Find "rw [← cancel_mono" and "eq_id_of_forall_torsion_map_eq_of_baseChange [IsAlgClosed k]" in the records below. Copy the lines holding them and every line between, exactly, and no others.
§ §
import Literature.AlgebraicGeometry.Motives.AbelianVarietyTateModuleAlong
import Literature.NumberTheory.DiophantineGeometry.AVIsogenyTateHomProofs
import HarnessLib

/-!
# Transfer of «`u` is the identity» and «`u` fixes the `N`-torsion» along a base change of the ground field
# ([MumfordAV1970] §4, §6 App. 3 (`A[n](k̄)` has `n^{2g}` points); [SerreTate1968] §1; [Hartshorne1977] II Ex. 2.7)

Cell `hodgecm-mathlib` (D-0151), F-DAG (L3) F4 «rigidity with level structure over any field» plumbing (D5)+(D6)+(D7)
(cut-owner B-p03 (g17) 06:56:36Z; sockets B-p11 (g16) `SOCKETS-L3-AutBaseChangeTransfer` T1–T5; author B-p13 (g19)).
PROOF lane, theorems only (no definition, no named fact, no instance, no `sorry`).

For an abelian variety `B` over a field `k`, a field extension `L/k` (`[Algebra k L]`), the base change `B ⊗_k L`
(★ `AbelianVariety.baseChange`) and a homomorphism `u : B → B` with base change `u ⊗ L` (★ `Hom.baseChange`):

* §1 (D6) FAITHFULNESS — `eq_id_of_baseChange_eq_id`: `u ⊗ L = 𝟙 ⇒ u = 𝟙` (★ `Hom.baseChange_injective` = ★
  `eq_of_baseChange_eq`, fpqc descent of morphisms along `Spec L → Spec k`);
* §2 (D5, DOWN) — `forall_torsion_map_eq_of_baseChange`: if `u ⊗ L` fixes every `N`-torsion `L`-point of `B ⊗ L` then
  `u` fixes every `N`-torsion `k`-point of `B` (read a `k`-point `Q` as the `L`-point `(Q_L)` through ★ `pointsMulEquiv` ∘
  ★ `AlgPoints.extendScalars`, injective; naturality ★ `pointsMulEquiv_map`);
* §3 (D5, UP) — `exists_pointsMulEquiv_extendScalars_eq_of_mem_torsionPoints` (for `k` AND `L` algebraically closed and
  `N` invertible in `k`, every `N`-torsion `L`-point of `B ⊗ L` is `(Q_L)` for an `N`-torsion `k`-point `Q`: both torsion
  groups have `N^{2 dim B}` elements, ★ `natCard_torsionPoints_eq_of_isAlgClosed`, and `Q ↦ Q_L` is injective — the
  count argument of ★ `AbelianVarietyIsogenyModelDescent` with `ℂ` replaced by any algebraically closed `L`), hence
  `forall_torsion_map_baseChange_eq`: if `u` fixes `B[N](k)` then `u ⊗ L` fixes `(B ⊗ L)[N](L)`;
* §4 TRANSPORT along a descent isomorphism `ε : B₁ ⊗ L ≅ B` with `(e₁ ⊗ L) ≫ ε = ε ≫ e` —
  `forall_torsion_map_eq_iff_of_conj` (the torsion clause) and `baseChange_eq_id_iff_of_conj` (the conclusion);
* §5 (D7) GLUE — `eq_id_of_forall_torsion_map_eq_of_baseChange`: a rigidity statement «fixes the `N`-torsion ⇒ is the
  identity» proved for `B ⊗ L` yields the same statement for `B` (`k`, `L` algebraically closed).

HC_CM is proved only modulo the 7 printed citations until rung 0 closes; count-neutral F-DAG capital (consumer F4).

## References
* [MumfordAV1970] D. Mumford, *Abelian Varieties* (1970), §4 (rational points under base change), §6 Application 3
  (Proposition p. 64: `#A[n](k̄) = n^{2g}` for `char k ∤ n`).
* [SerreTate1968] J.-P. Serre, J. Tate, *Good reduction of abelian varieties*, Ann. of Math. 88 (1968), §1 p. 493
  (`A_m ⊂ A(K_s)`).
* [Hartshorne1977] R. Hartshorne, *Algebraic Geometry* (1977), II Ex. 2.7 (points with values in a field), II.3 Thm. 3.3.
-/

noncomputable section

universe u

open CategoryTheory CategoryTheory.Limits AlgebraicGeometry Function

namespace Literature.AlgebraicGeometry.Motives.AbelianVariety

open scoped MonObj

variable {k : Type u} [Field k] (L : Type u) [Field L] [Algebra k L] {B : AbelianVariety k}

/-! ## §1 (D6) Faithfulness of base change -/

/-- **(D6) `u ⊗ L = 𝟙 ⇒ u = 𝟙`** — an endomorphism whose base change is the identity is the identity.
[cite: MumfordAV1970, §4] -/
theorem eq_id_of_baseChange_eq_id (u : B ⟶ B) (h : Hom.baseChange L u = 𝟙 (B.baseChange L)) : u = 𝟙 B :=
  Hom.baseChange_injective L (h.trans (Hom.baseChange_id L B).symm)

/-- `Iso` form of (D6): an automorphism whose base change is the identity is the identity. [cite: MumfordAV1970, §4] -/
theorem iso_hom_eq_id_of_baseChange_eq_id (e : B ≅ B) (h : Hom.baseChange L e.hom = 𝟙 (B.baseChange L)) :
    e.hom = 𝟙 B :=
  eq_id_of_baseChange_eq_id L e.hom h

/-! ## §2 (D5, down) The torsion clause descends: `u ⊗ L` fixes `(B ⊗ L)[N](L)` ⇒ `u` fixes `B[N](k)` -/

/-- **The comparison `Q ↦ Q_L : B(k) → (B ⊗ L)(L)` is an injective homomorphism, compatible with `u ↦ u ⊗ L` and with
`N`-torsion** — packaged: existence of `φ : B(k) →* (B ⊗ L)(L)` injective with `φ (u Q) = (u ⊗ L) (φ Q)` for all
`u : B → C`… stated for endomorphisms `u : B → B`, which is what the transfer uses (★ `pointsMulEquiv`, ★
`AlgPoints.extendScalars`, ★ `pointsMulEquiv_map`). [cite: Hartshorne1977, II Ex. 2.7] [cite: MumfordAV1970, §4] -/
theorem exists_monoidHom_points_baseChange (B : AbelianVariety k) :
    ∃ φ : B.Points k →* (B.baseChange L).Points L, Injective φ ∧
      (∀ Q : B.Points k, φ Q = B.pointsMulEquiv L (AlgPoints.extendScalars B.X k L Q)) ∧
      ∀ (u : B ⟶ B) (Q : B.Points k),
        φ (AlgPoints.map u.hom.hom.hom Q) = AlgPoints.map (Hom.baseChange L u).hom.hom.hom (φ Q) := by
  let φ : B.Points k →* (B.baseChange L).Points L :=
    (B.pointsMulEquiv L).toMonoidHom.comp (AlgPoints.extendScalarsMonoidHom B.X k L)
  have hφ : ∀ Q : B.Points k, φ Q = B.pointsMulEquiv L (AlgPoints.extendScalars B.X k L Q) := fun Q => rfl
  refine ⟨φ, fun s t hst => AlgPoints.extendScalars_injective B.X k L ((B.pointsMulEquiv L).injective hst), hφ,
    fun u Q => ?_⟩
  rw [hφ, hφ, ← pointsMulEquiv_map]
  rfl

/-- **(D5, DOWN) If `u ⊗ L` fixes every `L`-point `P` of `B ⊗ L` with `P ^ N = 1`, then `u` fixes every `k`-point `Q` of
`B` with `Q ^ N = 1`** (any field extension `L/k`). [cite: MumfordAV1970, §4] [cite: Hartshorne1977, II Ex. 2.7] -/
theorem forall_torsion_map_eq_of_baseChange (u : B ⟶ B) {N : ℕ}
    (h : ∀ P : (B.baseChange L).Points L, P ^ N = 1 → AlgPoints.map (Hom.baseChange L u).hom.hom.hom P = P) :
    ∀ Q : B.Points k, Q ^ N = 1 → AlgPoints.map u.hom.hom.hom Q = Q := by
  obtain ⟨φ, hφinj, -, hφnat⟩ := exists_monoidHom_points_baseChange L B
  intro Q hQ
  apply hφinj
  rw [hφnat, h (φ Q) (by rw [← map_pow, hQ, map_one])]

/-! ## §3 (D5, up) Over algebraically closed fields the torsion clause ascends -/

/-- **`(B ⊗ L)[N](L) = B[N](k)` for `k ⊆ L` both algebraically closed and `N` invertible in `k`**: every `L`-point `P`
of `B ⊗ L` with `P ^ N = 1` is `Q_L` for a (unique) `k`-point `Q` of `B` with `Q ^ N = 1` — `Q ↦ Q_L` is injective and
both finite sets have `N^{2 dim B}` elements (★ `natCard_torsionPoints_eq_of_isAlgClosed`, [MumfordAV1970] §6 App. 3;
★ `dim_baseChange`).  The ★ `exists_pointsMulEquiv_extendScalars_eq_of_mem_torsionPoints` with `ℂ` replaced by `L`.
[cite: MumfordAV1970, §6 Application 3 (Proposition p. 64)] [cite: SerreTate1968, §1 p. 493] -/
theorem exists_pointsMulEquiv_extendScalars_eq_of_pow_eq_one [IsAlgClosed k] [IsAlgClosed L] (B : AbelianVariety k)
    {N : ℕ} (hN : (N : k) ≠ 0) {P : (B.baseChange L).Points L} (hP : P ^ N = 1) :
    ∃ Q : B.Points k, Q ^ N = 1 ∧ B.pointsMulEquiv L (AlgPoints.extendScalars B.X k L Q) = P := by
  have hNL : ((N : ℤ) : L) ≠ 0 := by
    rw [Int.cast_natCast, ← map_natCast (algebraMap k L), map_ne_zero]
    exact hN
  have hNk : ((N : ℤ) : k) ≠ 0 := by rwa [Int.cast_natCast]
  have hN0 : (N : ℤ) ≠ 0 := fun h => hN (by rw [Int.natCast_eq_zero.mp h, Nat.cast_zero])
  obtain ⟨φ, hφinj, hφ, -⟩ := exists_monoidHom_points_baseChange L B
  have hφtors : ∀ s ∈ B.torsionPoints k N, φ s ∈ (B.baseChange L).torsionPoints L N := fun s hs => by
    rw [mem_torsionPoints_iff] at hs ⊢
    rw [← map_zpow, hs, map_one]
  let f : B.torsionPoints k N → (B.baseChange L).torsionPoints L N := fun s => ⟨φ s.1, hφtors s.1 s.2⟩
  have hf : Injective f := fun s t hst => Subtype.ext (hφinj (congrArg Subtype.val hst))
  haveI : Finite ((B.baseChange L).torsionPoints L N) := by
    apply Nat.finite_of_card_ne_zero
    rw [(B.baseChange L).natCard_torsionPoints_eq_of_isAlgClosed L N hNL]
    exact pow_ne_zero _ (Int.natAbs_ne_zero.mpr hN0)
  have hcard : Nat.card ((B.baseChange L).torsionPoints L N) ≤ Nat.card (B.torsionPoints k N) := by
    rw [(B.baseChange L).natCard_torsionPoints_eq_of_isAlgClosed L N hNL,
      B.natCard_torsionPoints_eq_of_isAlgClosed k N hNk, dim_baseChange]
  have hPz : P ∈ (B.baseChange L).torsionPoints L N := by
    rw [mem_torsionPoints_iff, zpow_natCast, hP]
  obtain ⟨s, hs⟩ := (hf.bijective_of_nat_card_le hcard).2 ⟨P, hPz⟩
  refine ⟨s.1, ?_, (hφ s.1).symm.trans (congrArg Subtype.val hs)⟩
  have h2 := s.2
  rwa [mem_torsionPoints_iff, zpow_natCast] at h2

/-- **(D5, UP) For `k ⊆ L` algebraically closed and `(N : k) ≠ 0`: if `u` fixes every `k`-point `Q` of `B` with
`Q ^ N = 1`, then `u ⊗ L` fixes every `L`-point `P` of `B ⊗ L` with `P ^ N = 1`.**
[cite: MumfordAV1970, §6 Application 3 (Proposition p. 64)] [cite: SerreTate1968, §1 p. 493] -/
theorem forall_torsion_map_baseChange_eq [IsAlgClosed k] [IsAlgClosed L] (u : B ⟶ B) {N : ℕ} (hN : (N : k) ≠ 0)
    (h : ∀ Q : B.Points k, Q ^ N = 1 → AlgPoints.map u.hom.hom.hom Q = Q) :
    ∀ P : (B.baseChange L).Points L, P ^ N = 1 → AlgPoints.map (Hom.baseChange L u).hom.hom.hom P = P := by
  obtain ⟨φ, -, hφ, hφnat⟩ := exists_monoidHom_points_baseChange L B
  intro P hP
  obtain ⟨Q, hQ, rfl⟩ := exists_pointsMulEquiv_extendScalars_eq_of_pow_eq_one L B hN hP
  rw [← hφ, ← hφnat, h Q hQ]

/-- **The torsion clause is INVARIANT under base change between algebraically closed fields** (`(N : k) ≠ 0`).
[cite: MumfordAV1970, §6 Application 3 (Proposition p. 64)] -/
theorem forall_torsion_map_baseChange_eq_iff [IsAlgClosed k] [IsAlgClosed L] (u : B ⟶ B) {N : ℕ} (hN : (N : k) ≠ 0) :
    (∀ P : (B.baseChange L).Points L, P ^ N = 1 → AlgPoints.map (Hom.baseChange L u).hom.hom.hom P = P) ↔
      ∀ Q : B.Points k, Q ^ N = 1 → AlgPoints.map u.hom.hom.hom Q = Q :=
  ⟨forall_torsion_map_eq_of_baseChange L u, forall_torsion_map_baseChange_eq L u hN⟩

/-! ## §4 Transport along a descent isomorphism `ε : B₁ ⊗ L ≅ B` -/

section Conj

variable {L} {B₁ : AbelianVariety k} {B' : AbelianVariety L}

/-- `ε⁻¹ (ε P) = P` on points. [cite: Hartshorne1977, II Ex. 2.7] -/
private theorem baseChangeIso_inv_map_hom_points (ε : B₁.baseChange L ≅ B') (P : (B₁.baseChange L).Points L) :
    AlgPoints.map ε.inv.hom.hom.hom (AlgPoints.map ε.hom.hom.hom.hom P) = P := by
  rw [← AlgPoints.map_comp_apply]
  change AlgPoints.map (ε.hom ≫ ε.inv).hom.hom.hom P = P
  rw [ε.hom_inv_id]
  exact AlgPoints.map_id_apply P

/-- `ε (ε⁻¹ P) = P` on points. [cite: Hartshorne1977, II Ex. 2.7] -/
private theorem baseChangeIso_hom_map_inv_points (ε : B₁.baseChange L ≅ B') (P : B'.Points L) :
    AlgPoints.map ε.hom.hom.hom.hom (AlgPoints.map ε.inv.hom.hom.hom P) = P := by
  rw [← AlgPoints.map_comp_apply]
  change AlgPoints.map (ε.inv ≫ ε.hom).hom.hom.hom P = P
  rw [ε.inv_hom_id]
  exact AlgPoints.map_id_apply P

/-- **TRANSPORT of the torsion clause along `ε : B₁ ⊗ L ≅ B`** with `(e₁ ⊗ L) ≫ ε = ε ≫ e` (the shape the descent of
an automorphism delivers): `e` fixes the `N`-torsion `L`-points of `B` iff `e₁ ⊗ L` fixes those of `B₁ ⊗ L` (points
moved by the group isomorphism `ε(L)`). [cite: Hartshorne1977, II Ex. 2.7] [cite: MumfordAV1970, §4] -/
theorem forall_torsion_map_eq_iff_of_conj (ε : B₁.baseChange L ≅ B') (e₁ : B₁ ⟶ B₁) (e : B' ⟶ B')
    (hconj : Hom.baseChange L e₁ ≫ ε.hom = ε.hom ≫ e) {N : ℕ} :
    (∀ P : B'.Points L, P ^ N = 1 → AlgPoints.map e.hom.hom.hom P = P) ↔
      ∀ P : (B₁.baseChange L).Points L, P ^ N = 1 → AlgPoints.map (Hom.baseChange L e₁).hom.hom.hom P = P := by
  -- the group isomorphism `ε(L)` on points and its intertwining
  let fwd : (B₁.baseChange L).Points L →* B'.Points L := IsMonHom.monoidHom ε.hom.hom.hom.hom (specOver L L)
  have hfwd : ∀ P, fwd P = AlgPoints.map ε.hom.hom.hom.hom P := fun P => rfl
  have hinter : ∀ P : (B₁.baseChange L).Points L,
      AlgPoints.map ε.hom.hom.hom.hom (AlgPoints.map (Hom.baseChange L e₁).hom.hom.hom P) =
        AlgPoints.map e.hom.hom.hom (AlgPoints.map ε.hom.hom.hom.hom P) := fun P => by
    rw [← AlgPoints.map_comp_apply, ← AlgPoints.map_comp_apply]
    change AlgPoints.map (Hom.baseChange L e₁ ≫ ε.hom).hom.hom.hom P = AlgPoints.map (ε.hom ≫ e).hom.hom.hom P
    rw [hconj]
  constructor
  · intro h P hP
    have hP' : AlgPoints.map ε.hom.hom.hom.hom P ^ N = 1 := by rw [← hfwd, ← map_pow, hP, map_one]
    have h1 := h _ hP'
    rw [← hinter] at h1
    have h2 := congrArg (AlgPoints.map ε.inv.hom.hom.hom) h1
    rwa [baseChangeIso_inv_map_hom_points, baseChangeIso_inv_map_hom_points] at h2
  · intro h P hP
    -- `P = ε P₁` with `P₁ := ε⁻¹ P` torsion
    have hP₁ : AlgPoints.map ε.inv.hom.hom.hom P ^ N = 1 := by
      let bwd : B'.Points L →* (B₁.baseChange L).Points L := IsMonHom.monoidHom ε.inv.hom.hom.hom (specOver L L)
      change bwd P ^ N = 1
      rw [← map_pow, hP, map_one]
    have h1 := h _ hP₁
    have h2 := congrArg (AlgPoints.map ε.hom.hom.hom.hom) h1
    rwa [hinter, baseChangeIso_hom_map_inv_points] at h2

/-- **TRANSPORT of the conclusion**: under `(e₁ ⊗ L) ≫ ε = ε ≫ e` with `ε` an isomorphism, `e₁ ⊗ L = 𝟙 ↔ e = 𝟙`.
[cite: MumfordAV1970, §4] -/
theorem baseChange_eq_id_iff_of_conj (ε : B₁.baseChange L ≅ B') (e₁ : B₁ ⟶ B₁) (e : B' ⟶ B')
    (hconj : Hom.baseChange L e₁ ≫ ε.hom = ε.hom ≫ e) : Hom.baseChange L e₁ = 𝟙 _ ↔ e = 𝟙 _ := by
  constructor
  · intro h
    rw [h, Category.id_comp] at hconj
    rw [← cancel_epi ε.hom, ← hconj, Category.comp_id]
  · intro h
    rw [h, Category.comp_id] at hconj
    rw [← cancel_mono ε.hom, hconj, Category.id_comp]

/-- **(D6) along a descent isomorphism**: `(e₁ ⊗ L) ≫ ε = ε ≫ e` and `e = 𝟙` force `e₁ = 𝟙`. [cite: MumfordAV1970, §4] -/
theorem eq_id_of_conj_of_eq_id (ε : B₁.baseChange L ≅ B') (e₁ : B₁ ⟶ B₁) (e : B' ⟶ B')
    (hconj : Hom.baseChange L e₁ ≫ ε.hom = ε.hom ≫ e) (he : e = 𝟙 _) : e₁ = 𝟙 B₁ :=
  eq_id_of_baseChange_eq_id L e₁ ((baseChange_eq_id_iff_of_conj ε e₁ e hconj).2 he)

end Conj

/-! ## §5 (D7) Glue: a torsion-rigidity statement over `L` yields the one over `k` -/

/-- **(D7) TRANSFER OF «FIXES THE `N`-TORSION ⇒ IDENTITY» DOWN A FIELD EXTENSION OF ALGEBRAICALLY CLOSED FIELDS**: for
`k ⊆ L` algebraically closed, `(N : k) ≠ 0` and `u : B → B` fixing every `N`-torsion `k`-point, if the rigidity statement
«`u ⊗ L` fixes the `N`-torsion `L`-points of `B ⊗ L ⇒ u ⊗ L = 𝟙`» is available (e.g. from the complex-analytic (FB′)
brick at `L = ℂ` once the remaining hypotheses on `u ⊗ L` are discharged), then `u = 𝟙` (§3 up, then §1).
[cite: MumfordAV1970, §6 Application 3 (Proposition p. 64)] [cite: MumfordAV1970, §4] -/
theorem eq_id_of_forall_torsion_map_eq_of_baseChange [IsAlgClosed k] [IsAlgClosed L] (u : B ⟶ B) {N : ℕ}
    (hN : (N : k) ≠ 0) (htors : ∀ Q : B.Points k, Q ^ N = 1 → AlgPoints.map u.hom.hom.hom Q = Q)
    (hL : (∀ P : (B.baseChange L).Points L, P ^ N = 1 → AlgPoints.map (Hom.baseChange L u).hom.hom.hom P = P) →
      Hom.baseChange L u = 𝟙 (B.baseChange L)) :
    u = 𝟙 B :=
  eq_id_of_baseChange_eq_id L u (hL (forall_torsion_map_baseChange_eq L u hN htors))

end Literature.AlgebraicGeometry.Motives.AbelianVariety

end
§ §
_ANSWER_:
    rw [← cancel_mono ε.hom, hconj, Category.id_comp]

/-- **(D6) along a descent isomorphism**: `(e₁ ⊗ L) ≫ ε = ε ≫ e` and `e = 𝟙` force `e₁ = 𝟙`. [cite: MumfordAV1970, §4] -/
theorem eq_id_of_conj_of_eq_id (ε : B₁.baseChange L ≅ B') (e₁ : B₁ ⟶ B₁) (e : B' ⟶ B')
    (hconj : Hom.baseChange L e₁ ≫ ε.hom = ε.hom ≫ e) (he : e = 𝟙 _) : e₁ = 𝟙 B₁ :=
  eq_id_of_baseChange_eq_id L e₁ ((baseChange_eq_id_iff_of_conj ε e₁ e hconj).2 he)

end Conj

/-! ## §5 (D7) Glue: a torsion-rigidity statement over `L` yields the one over `k` -/

/-- **(D7) TRANSFER OF «FIXES THE `N`-TORSION ⇒ IDENTITY» DOWN A FIELD EXTENSION OF ALGEBRAICALLY CLOSED FIELDS**: for
`k ⊆ L` algebraically closed, `(N : k) ≠ 0` and `u : B → B` fixing every `N`-torsion `k`-point, if the rigidity statement
«`u ⊗ L` fixes the `N`-torsion `L`-points of `B ⊗ L ⇒ u ⊗ L = 𝟙`» is available (e.g. from the complex-analytic (FB′)
brick at `L = ℂ` once the remaining hypotheses on `u ⊗ L` are discharged), then `u = 𝟙` (§3 up, then §1).
[cite: MumfordAV1970, §6 Application 3 (Proposition p. 64)] [cite: MumfordAV1970, §4] -/
theorem eq_id_of_forall_torsion_map_eq_of_baseChange [IsAlgClosed k] [IsAlgClosed L] (u : B ⟶ B) {N : ℕ}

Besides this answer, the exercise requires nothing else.